After the loss of our cat four years ago
I had a strong feeling to visit the local shelter
and I announced this at the supper table
“I’m going to see if I can find another cat tomorrow.”
I went and looked but no kitty and I made a connection.
I had never owned a dog however
I went into the dog room for a look and
to say hello to the poor things.
One caught my eye as she looked just
like a chocolate lab – a type of dog I always liked.
I said hello to her and kept moving down the line.
Suddenly I heard a whimper and
when I turned around the chocolate lab wannabe was
bowing her head and raising her paw to me.
We fell in love right then and there.
I filled out the papers and took her home!
She immediately made herself at home and part of our family.
At the end of the week she had a vet appointment.
The vet asked me
“How do you feel about puppies?”
I said “She is a spayed female…”
The vet begged to differ and 2 weeks later Ruby delivered 9 puppies!
That is the story of how Ruby came to be in my life.
The way she left my life was a shock.
Yesterday morning I got up at 5:45 and
called to her to let her out.
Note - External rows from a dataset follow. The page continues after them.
/-- **Vaughan's mean value theorem** (Vaughan, Acta Arith. 37 (1980), Theorem 1), discharged:
for integers `Q ≥ 1` and real `Y ≥ 2`,
`∑_{q ≤ Q} (q/φ(q)) ∑*_{χ mod q} max_{y ≤ Y} |ψ(y, χ)| ≤ 10⁵ (Y + Y^{5/6} Q + Y^{1/2} Q²) L⁴`,
`L = log(YQ)`. The proof follows Vaughan's paper: Vaughan's identity with
`u = min(Y^{1/3}, YQ⁻²)` (the parameter `Q²` in Vaughan's (10) is not needed), the pieces `S₁`,
`S₂'` by the Pólya–Vinogradov inequality, the pieces `S₂''`, `S₃` in dyadic blocks by the
bilinear large sieve with the hyperbolic cut-off (`largeSieve_bilinear_hyperbolic`, the
Perron-free form of Vaughan's Lemma 2), and the case `Q² > Y` by Lemma 2 with `M = 1`.
[cite: Vaughan1980, Theorem 1] -/
theorem vaughan_meanValue_holds : vaughan_meanValue := by
  refine ⟨100000, fun Q hQ Y hY => ?_⟩
  obtain ⟨X, hXle, hT⟩ := exists_cutoff Q Y
  rw [hT]
  clear hT
  obtain ⟨Y₀, hY₀def⟩ : ∃ Y₀ : ℕ, Y₀ = ⌊Y⌋₊ := ⟨_, rfl⟩
  rw [← hY₀def] at hXle
  have hY1 : (1 : ℝ) ≤ Y := by linarith
  have hY0 : (0 : ℝ) ≤ Y := by linarith
  have hY₀2 : 2 ≤ Y₀ := by rw [hY₀def]; exact Nat.le_floor (by exact_mod_cast hY)
  have hY₀1 : 1 ≤ Y₀ := by omega
  have hY₀Y : (Y₀ : ℝ) ≤ Y := by rw [hY₀def]; exact Nat.floor_le hY0
  have hY₀0 : (0 : ℝ) ≤ Y₀ := Nat.cast_nonneg Y₀
  have hQ1 : (1 : ℝ) ≤ Q := by exact_mod_cast hQ
  have hQ0 : (0 : ℝ) < Q := by linarith
  -- the logarithms
  obtain ⟨L, hLdef⟩ : ∃ L : ℝ, L = Real.log (Y * Q) := ⟨_, rfl⟩
  rw [← hLdef]
  have hL : Real.log Y ≤ L := by
    rw [hLdef]; exact Real.log_le_log (by linarith) (le_mul_of_one_le_right hY0 hQ1)
  have hlog2 : Real.log 2 ≤ Real.log Y := Real.log_le_log two_pos hY
  have h2L : 1 ≤ 2 * L := by have := Real.log_two_gt_d9; linarith
  have hL0 : 0 ≤ L := by linarith
  have hℓ : ell Y₀ ≤ 3 * L := by
    unfold ell
    have : Real.log Y₀ ≤ Real.log Y :=
      Real.log_le_log (by exact_mod_cast (by omega : 0 < Y₀)) hY₀Y
    linarith
  have hℓ1 := one_le_ell Y₀
  have hℓ0 := ell_nonneg Y₀
  have hℓ4 : ell Y₀ ^ 4 ≤ 81 * L ^ 4 := by
    calc ell Y₀ ^ 4 ≤ (3 * L) ^ 4 := pow_le_pow_left₀ hℓ0 hℓ 4
      _ = 81 * L ^ 4 := by ring
  -- `A = Y^{1/6}`
  obtain ⟨A, hA⟩ : ∃ A : ℝ, A = Y ^ (1 / 6 : ℝ) := ⟨_, rfl⟩
  have hA0 : 0 < A := by rw [hA]; exact Real.rpow_pos_of_pos (by linarith) _
  have hApow : ∀ n : ℕ, A ^ n = Y ^ ((n : ℝ) / 6) := fun n => by
    rw [hA, ← Real.rpow_natCast, ← Real.rpow_mul hY0]; congr 1; ring
  have hA6 : A ^ 6 = Y := by rw [hApow]; norm_num
  have hA3 : Y ^ (1 / 2 : ℝ) = A ^ 3 := by rw [hApow]; norm_num
  have hA5 : Y ^ (5 / 6 : ℝ) = A ^ 5 := by rw [hApow]; norm_num
  have hA1 : 1 ≤ A := by rw [hA]; exact Real.one_le_rpow hY1 (by norm_num)
  have hsY : Real.sqrt Y₀ ≤ A ^ 3 := by
    calc Real.sqrt Y₀ ≤ Real.sqrt Y := Real.sqrt_le_sqrt hY₀Y
      _ = A ^ 3 := by
          rw [← hA6, show A ^ 6 = (A ^ 3) ^ 2 by ring, Real.sqrt_sq (by positivity)]
  have hsY0 : 0 ≤ Real.sqrt Y₀ := Real.sqrt_nonneg _
  rw [hA3, hA5]
  obtain ⟨S, hS⟩ : ∃ S : ℝ, S = Y + A ^ 5 * Q + A ^ 3 * (Q : ℝ) ^ 2 := ⟨_, rfl⟩
  rw [← hS]
  have hS1 : 0 ≤ A ^ 5 * Q + A ^ 3 * (Q : ℝ) ^ 2 := by positivity
  have hS2 : 0 ≤ A ^ 3 * (Q : ℝ) ^ 2 := by positivity
  have hS0 : 0 ≤ S := by rw [hS]; positivity
  have hSL : 0 ≤ S * L ^ 4 := by positivity
  rcases lt_or_ge Y₀ (Q * Q) with hcase | hcase
  · -- the case `Q² > Y₀`
    have hTA := Tfun_psi_le_of_lt_sq hY₀1 hcase X hXle
    have h1 : ell Y₀ ^ 2 ≤ 9 * L ^ 2 := by
      calc ell Y₀ ^ 2 ≤ (3 * L) ^ 2 := pow_le_pow_left₀ hℓ0 hℓ 2
        _ = 9 * L ^ 2 := by ring
    have h2 : L ^ 2 ≤ 4 * L ^ 4 := by
      have h := mul_nonneg (mul_nonneg (sq_nonneg L) (by linarith : (0 : ℝ) ≤ 2 * L - 1))
        (by linarith : (0 : ℝ) ≤ 2 * L + 1)
      nlinarith only [h]
    have h3 : Real.sqrt Y₀ * ell Y₀ ^ 2 ≤ A ^ 3 * (9 * L ^ 2) :=
      mul_le_mul hsY h1 (by positivity) (by positivity)
    have h4 : 50 * (Q : ℝ) ^ 2 * Real.sqrt Y₀ * ell Y₀ ^ 2 ≤
        1800 * (A ^ 3 * (Q : ℝ) ^ 2) * L ^ 4 := by
      have hQ2 : 0 ≤ 50 * (Q : ℝ) ^ 2 := by positivity
      have hQ3 : 0 ≤ 450 * (Q : ℝ) ^ 2 * A ^ 3 := by positivity
      nlinarith only [mul_le_mul_of_nonneg_left h3 hQ2, mul_le_mul_of_nonneg_left h2 hQ3]
    have h5 : 0 ≤ (Y + A ^ 5 * Q) * L ^ 4 := by positivity
    have h6 : 0 ≤ A ^ 3 * (Q : ℝ) ^ 2 * L ^ 4 := by positivity
    calc _ ≤ _ := hTA
      _ ≤ 1800 * (A ^ 3 * (Q : ℝ) ^ 2) * L ^ 4 := h4
      _ ≤ 100000 * S * L ^ 4 := by rw [hS]; nlinarith only [h5, h6]
  · -- the case `Q² ≤ Y₀`: `u = min(Y^{1/3}, Y/Q²)`, `U = ⌊u⌋`
    have hQQY : (Q : ℝ) ^ 2 ≤ Y := by
      have : ((Q * Q : ℕ) : ℝ) ≤ Y₀ := by exact_mod_cast hcase
      push_cast at this; nlinarith only [this, hY₀Y]
    obtain ⟨u, hu⟩ : ∃ u : ℝ, u = min (A ^ 2) (A ^ 6 / (Q : ℝ) ^ 2) := ⟨_, rfl⟩
    have hu1 : 1 ≤ u := by
      rw [hu]
      refine le_min (by nlinarith only [hA1]) ?_
      rw [le_div_iff₀ (by positivity), one_mul, hA6]; exact hQQY
    have hu0 : 0 ≤ u := by linarith
    obtain ⟨U, hUdef⟩ : ∃ U : ℕ, U = ⌊u⌋₊ := ⟨_, rfl⟩
    have hU1 : 1 ≤ U := by rw [hUdef]; exact (Nat.one_le_floor_iff u).2 hu1
    have hU1' : (1 : ℝ) ≤ U := by exact_mod_cast hU1
    have hU0 : (0 : ℝ) < U := by linarith
    have hUu : (U : ℝ) ≤ u := by rw [hUdef]; exact Nat.floor_le hu0
    have huU : u ≤ 2 * U := by
      have h1 : u < U + 1 := by rw [hUdef]; exact Nat.lt_floor_add_one u
      linarith
    have hUA2 : (U : ℝ) ≤ A ^ 2 := hUu.trans (by rw [hu]; exact min_le_left _ _)
    have hUQ : (U : ℝ) * (Q : ℝ) ^ 2 ≤ A ^ 6 := by
      have : (U : ℝ) ≤ A ^ 6 / (Q : ℝ) ^ 2 := hUu.trans (by rw [hu]; exact min_le_right _ _)
      rwa [le_div_iff₀ (by positivity)] at this
    have hUUY₀ : U * U ≤ Y₀ := by
      rw [hY₀def]
      refine Nat.le_floor ?_
      push_cast
      have h2 : (U : ℝ) * U ≤ (U : ℝ) ^ 3 := by
        nlinarith only [mul_nonneg (mul_self_nonneg (U : ℝ)) (sub_nonneg.2 hU1')]
      have h3 : (U : ℝ) ^ 3 ≤ (A ^ 2) ^ 3 := pow_le_pow_left₀ (by positivity) hUA2 3
      calc (U : ℝ) * U ≤ (U : ℝ) ^ 3 := h2
        _ ≤ (A ^ 2) ^ 3 := h3
        _ = Y := by rw [← hA6]; ring
    have hTB := Tfun_psi_le_pieces hQ hU1 hUUY₀ X hXle
    -- the elementary quantities
    have hsU0 : 0 < Real.sqrt U := Real.sqrt_pos.2 hU0
    have hsU : Real.sqrt U ^ 2 = U := Real.sq_sqrt (Nat.cast_nonneg U)
    have hsQ : Real.sqrt Q ^ 2 = Q := Real.sq_sqrt (Nat.cast_nonneg Q)
    have hsQ0 : 0 ≤ Real.sqrt Q := Real.sqrt_nonneg _
    have hlQ : 1 + Real.log Q ≤ ell Y₀ :=
      one_add_log_le_ell (le_trans (Nat.le_mul_of_pos_left Q hQ) hcase)
    have hlQ0 : 0 ≤ 1 + Real.log (Q : ℝ) := by
      have := Real.log_natCast_nonneg Q; linarith
    -- piece 0
    have s0 : (Real.log 4 + 4) * U * (Q : ℝ) ^ 2 ≤ 6 * Y := by
      have h6 := log_four_add_four_le_six
      have h4 : 0 ≤ Real.log 4 := Real.log_nonneg (by norm_num)
      have : 0 ≤ (U : ℝ) * (Q : ℝ) ^ 2 := by positivity
      nlinarith only [h6, h4, this, hUQ, hA6]
    -- piece 1: `U Q^{3/2} ≤ Y^{5/6}`
    have s2 : (U : ℝ) * Q * Real.sqrt Q ≤ A ^ 5 := by
      have hV0 : 0 ≤ (U : ℝ) * Q * Real.sqrt Q := by positivity
      refine (pow_le_pow_iff_left₀ hV0 (by positivity) (by norm_num : (4 : ℕ) ≠ 0)).1 ?_
      calc ((U : ℝ) * Q * Real.sqrt Q) ^ 4 = (U : ℝ) * ((U : ℝ) * (Q : ℝ) ^ 2) ^ 3 := by
            rw [show ((U : ℝ) * Q * Real.sqrt Q) ^ 4 =
              (U : ℝ) ^ 4 * (Q : ℝ) ^ 4 * (Real.sqrt Q ^ 2) ^ 2 by ring, hsQ]; ring
        _ ≤ A ^ 2 * (A ^ 6) ^ 3 :=
            mul_le_mul hUA2 (pow_le_pow_left₀ (by positivity) hUQ 3) (by positivity)
              (by positivity)
        _ = (A ^ 5) ^ 4 := by ring
    have s1 : 2 * (Y₀ * ell Y₀ ^ 2 + U * ell Y₀ * ((Q : ℝ) ^ 2 * Real.sqrt Q * (1 + Real.log Q)))
        ≤ 2 * (ell Y₀ ^ 2 * (Y + A ^ 5 * Q)) := by
      have h1 : (Y₀ : ℝ) * ell Y₀ ^ 2 ≤ Y * ell Y₀ ^ 2 :=
        mul_le_mul_of_nonneg_right hY₀Y (by positivity)
      have h2 : (U : ℝ) * ell Y₀ * ((Q : ℝ) ^ 2 * Real.sqrt Q * (1 + Real.log Q)) ≤
          ell Y₀ ^ 2 * (A ^ 5 * Q) := by
        calc (U : ℝ) * ell Y₀ * ((Q : ℝ) ^ 2 * Real.sqrt Q * (1 + Real.log Q))
            = ell Y₀ * Q * ((1 + Real.log Q) * ((U : ℝ) * Q * Real.sqrt Q)) := by ring
          _ ≤ ell Y₀ * Q * (ell Y₀ * A ^ 5) :=
              mul_le_mul_of_nonneg_left (mul_le_mul hlQ s2 (by positivity) hℓ0) (by positivity)
          _ = _ := by ring
      nlinarith only [h1, h2]
    -- pieces 2 and 3
    have s4 : Real.sqrt Y₀ * U * Q ≤ A ^ 5 * Q := by
      have := mul_le_mul hsY hUA2 (by positivity) (by positivity)
      nlinarith only [this, hQ0.le]
    have s5 : (Q : ℝ) * (Real.sqrt Y₀ * (Real.sqrt Y₀ / Real.sqrt U)) ≤
        2 * (A ^ 5 * Q + A ^ 3 * (Q : ℝ) ^ 2) := by
      refine alg_W hA0 hQ1 hu huU (by positivity) ?_
      have e1 : Real.sqrt Y₀ * (Real.sqrt Y₀ / Real.sqrt U) = Y₀ / Real.sqrt U := by
        rw [← mul_div_assoc, Real.mul_self_sqrt hY₀0]
      rw [e1, div_pow, hsU, div_mul_cancel₀ _ hU0.ne']
      calc (Y₀ : ℝ) ^ 2 ≤ Y ^ 2 := pow_le_pow_left₀ hY₀0 hY₀Y 2
        _ = A ^ 12 := by rw [← hA6]; ring
    have s6 : Real.sqrt Y₀ * (Q : ℝ) ^ 2 ≤ A ^ 3 * (Q : ℝ) ^ 2 :=
      mul_le_mul_of_nonneg_right hsY (by positivity)
    have s3 : Real.sqrt Y₀ * Real.sqrt Y₀ ≤ Y := by rw [Real.mul_self_sqrt hY₀0]; exact hY₀Y
    have hb2 : Real.sqrt Y₀ *
        (Real.sqrt Y₀ + U * Q + Q * (Real.sqrt Y₀ / Real.sqrt U) + (Q : ℝ) ^ 2) ≤ 3 * S := by
      rw [hS]; nlinarith only [s3, s4, s5, s6, hY0, hS1, hS2]
    have hb3 : Real.sqrt Y₀ *
        (Real.sqrt Y₀ + 2 * Q * (Real.sqrt Y₀ / Real.sqrt U) + (Q : ℝ) ^ 2) ≤ 5 * S := by
      have hS3 : 0 ≤ A ^ 5 * (Q : ℝ) := by positivity
      rw [hS]; nlinarith only [s3, s5, s6, hY0, hS1, hS2, hS3]
    have hb2' := mul_le_mul_of_nonneg_left hb2 (by positivity : (0 : ℝ) ≤ 40 * ell Y₀ ^ 3)
    have hb3' := mul_le_mul_of_nonneg_left hb3 (by positivity : (0 : ℝ) ≤ 140 * ell Y₀ ^ 4)
    -- collecting: `T ≤ 6Y + 2ℓ²(Y + A⁵Q) + 120 ℓ³ S + 700 ℓ⁴ S ≤ 828 ℓ⁴ S ≤ 828 · 81 L⁴ S`
    have hYS : Y ≤ S := by rw [hS]; linarith
    have hYAS : Y + A ^ 5 * Q ≤ S := by rw [hS]; linarith
    have hp2 : ell Y₀ ^ 2 ≤ ell Y₀ ^ 4 := pow_le_pow_right₀ hℓ1 (by norm_num)
    have hp3 : ell Y₀ ^ 3 ≤ ell Y₀ ^ 4 := pow_le_pow_right₀ hℓ1 (by norm_num)
    have hp0 : 1 ≤ ell Y₀ ^ 4 := one_le_pow₀ hℓ1
    have k1 := mul_le_mul_of_nonneg_left hYAS (by positivity : (0 : ℝ) ≤ ell Y₀ ^ 2)
    have k2 := mul_le_mul_of_nonneg_right hp2 hS0
    have k3 := mul_le_mul_of_nonneg_right hp3 hS0
    have k4 := mul_le_mul_of_nonneg_right hp0 hS0
    have k5 := mul_le_mul_of_nonneg_right hℓ4 hS0
    calc _ ≤ _ := hTB
      _ ≤ 6 * Y + 2 * (ell Y₀ ^ 2 * (Y + A ^ 5 * Q)) + 40 * ell Y₀ ^ 3 * (3 * S) +
          140 * ell Y₀ ^ 4 * (5 * S) := by linarith only [hTB, s0, s1, hb2', hb3']
      _ ≤ 828 * (ell Y₀ ^ 4 * S) := by nlinarith only [hYS, k1, k2, k3, k4, hS0]
      _ ≤ 100000 * S * L ^ 4 := by nlinarith only [k5, hSL]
She didn’t come.
I went to her pillow and she appeared to be asleep in her favorite position
yet “my girl my Ruby” was not asleep she was dead.
My heart & soul screamed in grief.
She was not sick had played at the park the day before
had been eating fine etc.
The night before my husband had let her out for the usual
let her in and said goodnight just like always
we had no clue!!
We never knew her exact age
but with the vet’s help we determined
she was about 6 to 8 yrs old now.
She was ours for the past 4 years.
Ruby was a great dog and I will always feel
that it was some type of divine intervention
that had sent me to the shelter that cold February day.
I was rewarded a million times over for rescuing her
and will always be thankful that I had such a beautiful dog to love.
The story of how she and I came
to be “friends”
will always be a part of our family history.
I know in time I will be comforted by memories and
to know she died peacefully in her sleep on her own pillow….
but right now my grief is very painful.
Little things are the hardest…
the leash hanging on the hook
her not being at my feet or following me constantly
her nose nudging me for a cookie…
the things that are just part of life with a dog.
I have always likened the story of Ruby and
I to a love story…and this one has a sad ending.
I have had this quote on my fridge for months.
It is by Charles Ogburn.
“Happiness to a dog is what lies on the other side of a door.”
Goodbye “My Ruby Girl.” Rest In Peace.
for reading my words and
allowing me some release for my grief.